The most prominent article, stopping-rachel-from-cardholder-services is pretty clearly in the top half of article size (Z axis). The single largest article, statistical-example-of-fair-lending-disparate-treatment-problem has one of the highest click-through rates and is generally positioned well in searches. The small articles that do well on both CTR and position tend to be very, very specific articles that people are trying to find specifically: bruce-moore
, the author’s contact page, and various articles with links to presentation slides.
Linear Regression of Article Size
The linear regression shown in Figure 3 below indicates that increasing page size and decreasing position improve the CTR, but the adjusted R-squared value of only 0.1181 indicates that this is not a good regression model, and that some other variable is probably much more important to the CTR. Including the query area (general, banking, web and consumer) does not shed much additional light on the situation as shown in Figure 4.
## ## Call: ## lm(formula = CTR ~ Position + pageSize, data = scatterDf) ## ## Residuals: ## Min 1Q Median 3Q Max ## -0.031509 -0.016552 -0.004023 0.012603 0.101812 ## ## Coefficients: ## Estimate Std. Error t value Pr(>|t|) ## (Intercept) 1.400e-02 9.695e-03 1.444 0.1529 ## Position -2.296e-04 1.407e-04 -1.632 0.1069 ## pageSize 4.225e-07 1.743e-07 2.423 0.0178 * ## --- ## Signif. codes: 0 '***' 0.001 '**' 0.01 '*' 0.05 '.' 0.1 ' ' 1 ## ## Residual standard error: 0.0252 on 75 degrees of freedom ## Multiple R-squared: 0.1117, Adjusted R-squared: 0.08799 ## F-statistic: 4.714 on 2 and 75 DF, p-value: 0.01179
## ## Call: ## lm(formula = CTR ~ Position + pageSize + queryArea, data = scatterDf) ## ## Residuals: ## Min 1Q Median 3Q Max ## -0.031381 -0.018114 -0.003975 0.013424 0.105836 ## ## Coefficients: ## Estimate Std.
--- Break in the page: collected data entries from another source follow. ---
include hG hsep in
/-- **Lattice autocorrelations of the 2D comb.** For `h ∈ C(δ)` and the separation hypothesis with `n + d ≤ A`, `n' + e ≤ B`:
`k_G(dL + eM) = (−1)^{d+e}(n + 1 − d)₊(n' + 1 − e)₊‖h‖₂²` (truncated subtraction: the comb has NO autocorrelation at lags `dL + eM` with `d > n` or `e > n'`). -/
theorem weilConv_weilReflect_comb2_lag (hh : IsWeilTest h) (hsupp : tsupport h ⊆ Icc (-δ) δ) {d e : ℕ}
    (hA : n + d ≤ A) (hB : n' + e ≤ B) :
    weilConv G (weilReflect G) (d * L + e * M) =
      ((-1 : ℂ) ^ (d + e)) * ((n + 1 - d : ℕ) : ℂ) * ((n' + 1 - e : ℕ) : ℂ) * (((∫ u : ℝ, ‖h u‖ ^ 2 : ℝ)) : ℂ) := by
  classical
  set N2 : ℂ := (((∫ u : ℝ, ‖h u‖ ^ 2 : ℝ)) : ℂ) with hN2
  set P : Finset (ℕ × ℕ) := Finset.range (n + 1) ×ˢ Finset.range (n' + 1) with hP
  set a : ℕ × ℕ → ℝ → ℂ := fun ij u ↦ ((-1 : ℂ) ^ (ij.1 + ij.2)) * h (u + (n * L + n' * M) / 2 - ij.1 * L - ij.2 * M) with ha
  have hGa : ∀ u, G u = ∑ ij ∈ P, a ij u := fun u ↦ by rw [hG]
  have hblk : ∀ ij : ℕ × ℕ, IsWeilTest (a ij) := fun ij ↦ by
    have := (hh.weilTranslate (ij.1 * L + ij.2 * M - (n * L + n' * M) / 2)).const_mul ((-1 : ℂ) ^ (ij.1 + ij.2))
    convert this using 1; funext u; simp only [ha, weilTranslate]; ring_nf
  have hterm : ∀ ij kl : ℕ × ℕ, Integrable fun u : ℝ ↦ a ij u * conj (a kl (u - (d * L + e * M))) := fun ij kl ↦
    (hblk ij).integrable_mul (Complex.continuous_conj.comp ((hblk kl).1.continuous.comp (continuous_id.sub continuous_const)))
  have hpair : ∀ ij kl : ℕ × ℕ, ij ∈ P → kl ∈ P → ∫ u : ℝ, a ij u * conj (a kl (u - (d * L + e * M))) =
      if ij = (kl.1 + d, kl.2 + e) then ((-1 : ℂ) ^ (d + e)) * N2 else 0 := by
    intro ij kl hij hkl
    rw [hP, Finset.mem_product, Finset.mem_range, Finset.mem_range] at hij hkl
    have hprod : ∀ u : ℝ, a ij u * conj (a kl (u - (d * L + e * M))) =
        ((-1 : ℂ) ^ (ij.1 + ij.2 + (kl.1 + kl.2))) * (h (u + (n * L + n' * M) / 2 - ij.1 * L - ij.2 * M) *
          conj (h (u - (d * L + e * M) + (n * L + n' * M) / 2 - kl.1 * L - kl.2 * M))) := by
      intro u
      simp only [ha, map_mul, map_pow, map_neg, map_one]
      ring
    simp_rw [hprod]
    rw [integral_const_mul]
    split_ifs with hcase
    · subst hcase
      have hshift : ∀ u : ℝ, h (u + (n * L + n' * M) / 2 - ((kl.1 + d : ℕ) : ℝ) * L - ((kl.2 + e : ℕ) : ℝ) * M) *
          conj (h (u - (d * L + e * M) + (n * L + n' * M) / 2 - kl.1 * L - kl.2 * M)) =
          (fun v : ℝ ↦ ((‖h v‖ ^ 2 : ℝ) : ℂ)) (u + ((n * L + n' * M) / 2 - ((kl.1 + d : ℕ) : ℝ) * L - ((kl.2 + e : ℕ) : ℝ) * M)) := by
        intro u
        have e1 : u - (d * L + e * M) + (n * L + n' * M) / 2 - kl.1 * L - kl.2 * M =
            u + ((n * L + n' * M) / 2 - ((kl.1 + d : ℕ) : ℝ) * L - ((kl.2 + e : ℕ) : ℝ) * M) := by push_cast; ring
        rw [e1, show u + (n * L + n' * M) / 2 - ((kl.1 + d : ℕ) : ℝ) * L - ((kl.2 + e : ℕ) : ℝ) * M =
          u + ((n * L + n' * M) / 2 - ((kl.1 + d : ℕ) : ℝ) * L - ((kl.2 + e : ℕ) : ℝ) * M) by ring, Complex.mul_conj, Complex.normSq_eq_norm_sq]
      simp_rw [hshift]
      rw [integral_add_right_eq_self (fun v : ℝ ↦ ((‖h v‖ ^ 2 : ℝ) : ℂ)), integral_complex_ofReal, ← hN2]
      have : ((-1 : ℂ) ^ (kl.1 + d + (kl.2 + e) + (kl.1 + kl.2))) = (-1) ^ (d + e) := by
        rw [show kl.1 + d + (kl.2 + e) + (kl.1 + kl.2) = 2 * (kl.1 + kl.2) + (d + e) by ring, pow_add, pow_mul]; norm_num
      rw [this]
    · have hz : ∀ u : ℝ, h (u + (n * L + n' * M) / 2 - ij.1 * L - ij.2 * M) *
          conj (h (u - (d * L + e * M) + (n * L + n' * M) / 2 - kl.1 * L - kl.2 * M)) = 0 := fun u ↦
        block2_mul_conj_eq_zero (n := n) (n' := n') hsep hsupp (i := ij.1) (j := ij.2) (i' := kl.1) (j' := kl.2)
          (d := (d : ℤ)) (e := (e : ℤ)) (by rw [abs_le]; constructor <;> omega)
          (by rw [abs_le]; constructor <;> omega)
          (fun hc ↦ hcase (Prod.ext (by exact_mod_cast hc.1) (by exact_mod_cast hc.2))) u
      simp_rw [hz]
      simp
  have hint : ∀ u : ℝ, G u * conj (G (u - (d * L + e * M))) = ∑ ij ∈ P, ∑ kl ∈ P, a ij u * conj (a kl (u - (d * L + e * M))) := by
    intro u
    rw [hGa, hGa, map_sum, Finset.sum_mul_sum]
  rw [weilConv_weilReflect_apply']
  simp_rw [hint]
  rw [integral_finsetSum _ fun ij _ ↦ integrable_finsetSum _ fun kl _ ↦ hterm ij kl]
  simp_rw [integral_finsetSum _ fun kl _ ↦ hterm _ kl]
  rw [Finset.sum_congr rfl fun ij hij ↦ Finset.sum_congr rfl fun kl hkl ↦ hpair ij kl hij hkl, Finset.sum_comm]
  simp_rw [Finset.sum_ite_eq' P]
  rw [Finset.sum_ite, Finset.sum_const_zero, add_zero, Finset.sum_const]
  have hcard : (P.filter fun kl ↦ (kl.1 + d, kl.2 + e) ∈ P) = Finset.range (n + 1 - d) ×ˢ Finset.range (n' + 1 - e) := by
    ext kl
    simp only [hP, Finset.mem_filter, Finset.mem_product, Finset.mem_range]
    omega
  rw [hcard, Finset.card_product, Finset.card_range, Finset.card_range, nsmul_eq_mul]
  push_cast
  ring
Error t value Pr(>|t|) ## (Intercept) 2.690e-02 1.272e-02 2.115 0.0379 * ## Position -1.837e-04 1.435e-04 -1.280 0.2045 ## pageSize 3.469e-07 1.852e-07 1.873 0.0652 . ## queryAreaConsumer -1.510e-02 1.077e-02 -1.403 0.1650 ## queryAreaGeneral -1.436e-02 8.816e-03 -1.629 0.1078 ## queryAreaWeb -5.934e-03 1.014e-02 -0.585 0.5604 ## --- ## Signif. codes: 0 '***' 0.001 '**' 0.01 '*' 0.05 '.' 0.1 ' ' 1 ## ## Residual standard error: 0.02513 on 72 degrees of freedom ## Multiple R-squared: 0.1516, Adjusted R-squared: 0.09272 ## F-statistic: 2.574 on 5 and 72 DF, p-value: 0.03369
With no additional data elements in the Google Search Console data set, there isn’t much more insight that can be gained from this dataset without doing text mining on both the queries and the article content. Since this series is primarily about visualization, the next article in the series will look at using the globejs
call to visualize geographic data on an interactive globe.
Notes
This article was written in RStudio and uses the threejs
package for all graphics except for the linear regression residual plot. The formula display uses MathJax.